Data for this task:
import Summits.HubbardSuperconductivity.HubbardSuperconductivity.Theorems.AnisotropyChordTransferFibre3FinXDEvalW

/-!
# Route `AnisotropyChord` / H0 rotor rung: FIN per-`L` SIDE-CONDITION cell facts, `L = 24` (GM₃ cells 92–92)

Kernel facts `sdCellAnyZ 24 (49/50) 20 la lb (c, bn, aD) = true` (regime clause `mHole ≥ 0 ∧ facMI·η·(aD + b/(2+cos θ)) < c` on the cell, or vacuity), g5's `xbEval` objects, `decide +kernel`.
Prover seat `hubbard-h0-rotor-p3` g7; helper for piece A = stmt-HubbardSuperconductivity-23918 of rung 19089 (`--supports`, helper class).
WHAT THIS IS NOT: nothing here proves superconductivity in the Hubbard model (rotor TARGET as worded stays FALSE, g15 verdict); kernel facts /
assembly for ONE conditional reduction at one `L`.
-/

set_option linter.dupNamespace false
set_option autoImplicit false

namespace Summit.HubbardSuperconductivity.HubbardSuperconductivity.Theorems.AnisotropyChord.Transfer.Fibre3

namespace FinXD

/-- side-condition cell `[901896497948653, 924443910397370]` of `L = 24` (`cert`). [folklore] -/
theorem sd24_92 : sdCellAnyZ 24 (49/50 : ℚ) 20 901896497948653 924443910397370 ((11/20 : ℚ), (14 : ℕ), (2/25 : ℚ)) = true := by (rw [← sdCellAnyZW_eq]; decide +kernel)

end FinXD

end Summit.HubbardSuperconductivity.HubbardSuperconductivity.Theorems.AnisotropyChord.Transfer.Fibre3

Task goal:
Please copy only the lines between the first line of the entries and the line with "(GM₃ cells 92–92)", keeping those two end lines as well, exactly as written.

Answer space:
import Summits.HubbardSuperconductivity.HubbardSuperconductivity.Theorems.AnisotropyChordTransferFibre3FinXDEvalW

/-!
# Route `AnisotropyChord` / H0 rotor rung: FIN per-`L` SIDE-CONDITION cell facts, `L = 24` (GM₃ cells 92–92)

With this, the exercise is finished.